11 May, 2017
How Deep Reinforcement Learning Will Make Robots Smarter
If you’ve ever taught a dog to sit or shake, you’re familiar with the concept of reinforcement learning. Positive reinforcement is when an animal—or a child, if you’re lucky—learns a desired behavior based on the rewards it receives for the steps it takes to reach the desired outcome. For example, you give your dog a treat for sitting at the door when he needs to go out for a bathroom break, or you give your child a high five—or in my house, $5—when they do well on their spelling test. The subject—in this case, the dog or child—learns which behavior is good or bad based on the response it receives along the way. The same concept can be applied to artificial intelligence (AI).

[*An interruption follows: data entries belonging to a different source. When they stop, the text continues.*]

import Mathlib.Analysis.SpecialFunctions.SmoothTransition
import Mathlib.Analysis.SpecialFunctions.Trigonometric.Deriv
import Mathlib.Analysis.SpecialFunctions.Pow.Real
import Mathlib.Analysis.SpecialFunctions.Log.Basic
import Mathlib.Analysis.Calculus.IteratedDeriv.Lemmas
import Mathlib.Analysis.Calculus.ContDiff.FTaylorSeries
import Mathlib.Analysis.Normed.Group.Bounded
import Mathlib.Analysis.Complex.RealDeriv
import Mathlib.Data.Int.Interval
import HarnessLib

/-!
# A constructed smooth geometric ("dyadic") partition of unity `∑_X ω(x/X)² = 1` on `(0, ∞)`

Topic `Literature/NumberTheory/LFunctions`, namespace
`Literature.NumberTheory.LFunctions.SmoothDyadicPartition`. Generic calculus; everything here is a
CONSTRUCTION with proofs (two plumbing definitions, no named facts).

This is the "dyadic partition of unity of the form `∑_X ω(x/X)² = 1` in each variable … where `ω`
is a smooth function supported on `[1,2]` and where `X` varies over a dyadic sequence, `2^j` say"
of [BondarenkoHeap2026, §6.2, TeX l.750–753] (and of countless analytic-number-theory papers),
built explicitly so that it can be INSTANTIATED (Mathlib's `Real.smoothTransition`). Two remarks on
the printed phrase, which is loose: a continuous `ω` vanishing off `[1,2]` has `ω(1) = ω(2) = 0`,
so with ratio-`2` scales the points `2^j` would be uncovered; one either takes `supp ω ⊆ [1/2, 2]`
or — as here, to fit the window `X ≤ x ≤ 2X` of the tree's `IsSmoothDyadicWeight`
(`BondarenkoHeap2026Section6.lean`) — keeps `supp ω ⊆ [1, 2]` and lets `X` run over the geometric
sequence of ratio `√2`, `X = √2^j` (`j ∈ ℤ`); the number of scales below a bound `Y` is still
`≪ log Y` (`exists_cover_index`).

Construction: `θ(x) = (π/2)·s((x−1)/(√2−1))` with `s` = `Real.smoothTransition` (so `θ = 0` for
`x ≤ 1`, `θ = π/2` for `x ≥ √2`, smooth, monotone), the plateau `P(x) = cos²θ(x)` (`= 1` on
`x ≤ 1`, `= 0` on `x ≥ √2`), and the bump **`ω(x) = sin θ(x) · cos θ(x/√2)`** — one global smooth
formula with `ω² = P(x/√2) − P(x)` (`bump_sq_eq`), whence the telescoping identity
`∑_{j=a}^{b} ω(x/√2^j)² = P(x/√2^{b+1}) − P(x/√2^a) = 1` for `√2^{a+1} ≤ x ≤ √2^{b+1}`.

* `bump`, `bump_contDiff`, `bump_nonneg`, `bump_le_one`, `bump_eq_zero_of_le_one`,
  `bump_eq_zero_of_two_le`, `bump_ne_zero_imp` (`ω(x) ≠ 0 ⇒ 1 < x < 2`), `bump_div_ne_zero_imp`
  (the window `X ≤ x ≤ 2X` for `ω(x/X)`), `tsupport_bump_subset`, `hasCompactSupport_bump`,
  `exists_bound_iteratedDeriv_bump` (each derivative bounded; complex-valued twin
  `exists_bound_iteratedDeriv_bump_ofReal`);
* `sum_range_bump_sq_eq` (telescoping), `sum_bump_sq_eq_one` (`ℤ`-window form),
  `sum_range_bump_sq_eq_one` (cover of `[1, √2^J]` by the scales `√2^{j−1}`, `0 ≤ j ≤ J`),
  `exists_cover_index` (`J ≤ 2 log Y/log 2 + 1` scales reach `Y`).

## References

* [BondarenkoHeap2026] A. Bondarenko, W. Heap, arXiv:2608.07399v1, §6.2 (TeX l.750–753) — the
  use of such a partition; the construction itself is folklore (e.g. any treatment of smooth
  dyadic decompositions).
-/

noncomputable section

Historically, one of the flaws of AI is traditionally, machines and computer programs can’t learn from their mistakes. Instead, they rely on a complex set of data that helps them recognize words, things, and missions. Rather than learning by trial and error, like humans do, they refer to their internal set of hard-coded “instructions” to determine right and wrong. And while deep learning allows them to be reprogrammed with mass amounts of new data to achieve better outcomes, they can’t improve those outcomes on their own. This process, also called “supervised learning” requires extensive involvement on the part of the programmer. That’s where reinforcement learning comes in. Recently, tech giants like Alphabet, and Google have been working to teach artificial intelligence programs to think for themselves through reinforcement learning. In other words, they’re helping them solve perceived problems, “rather than being taught what solutions look like.”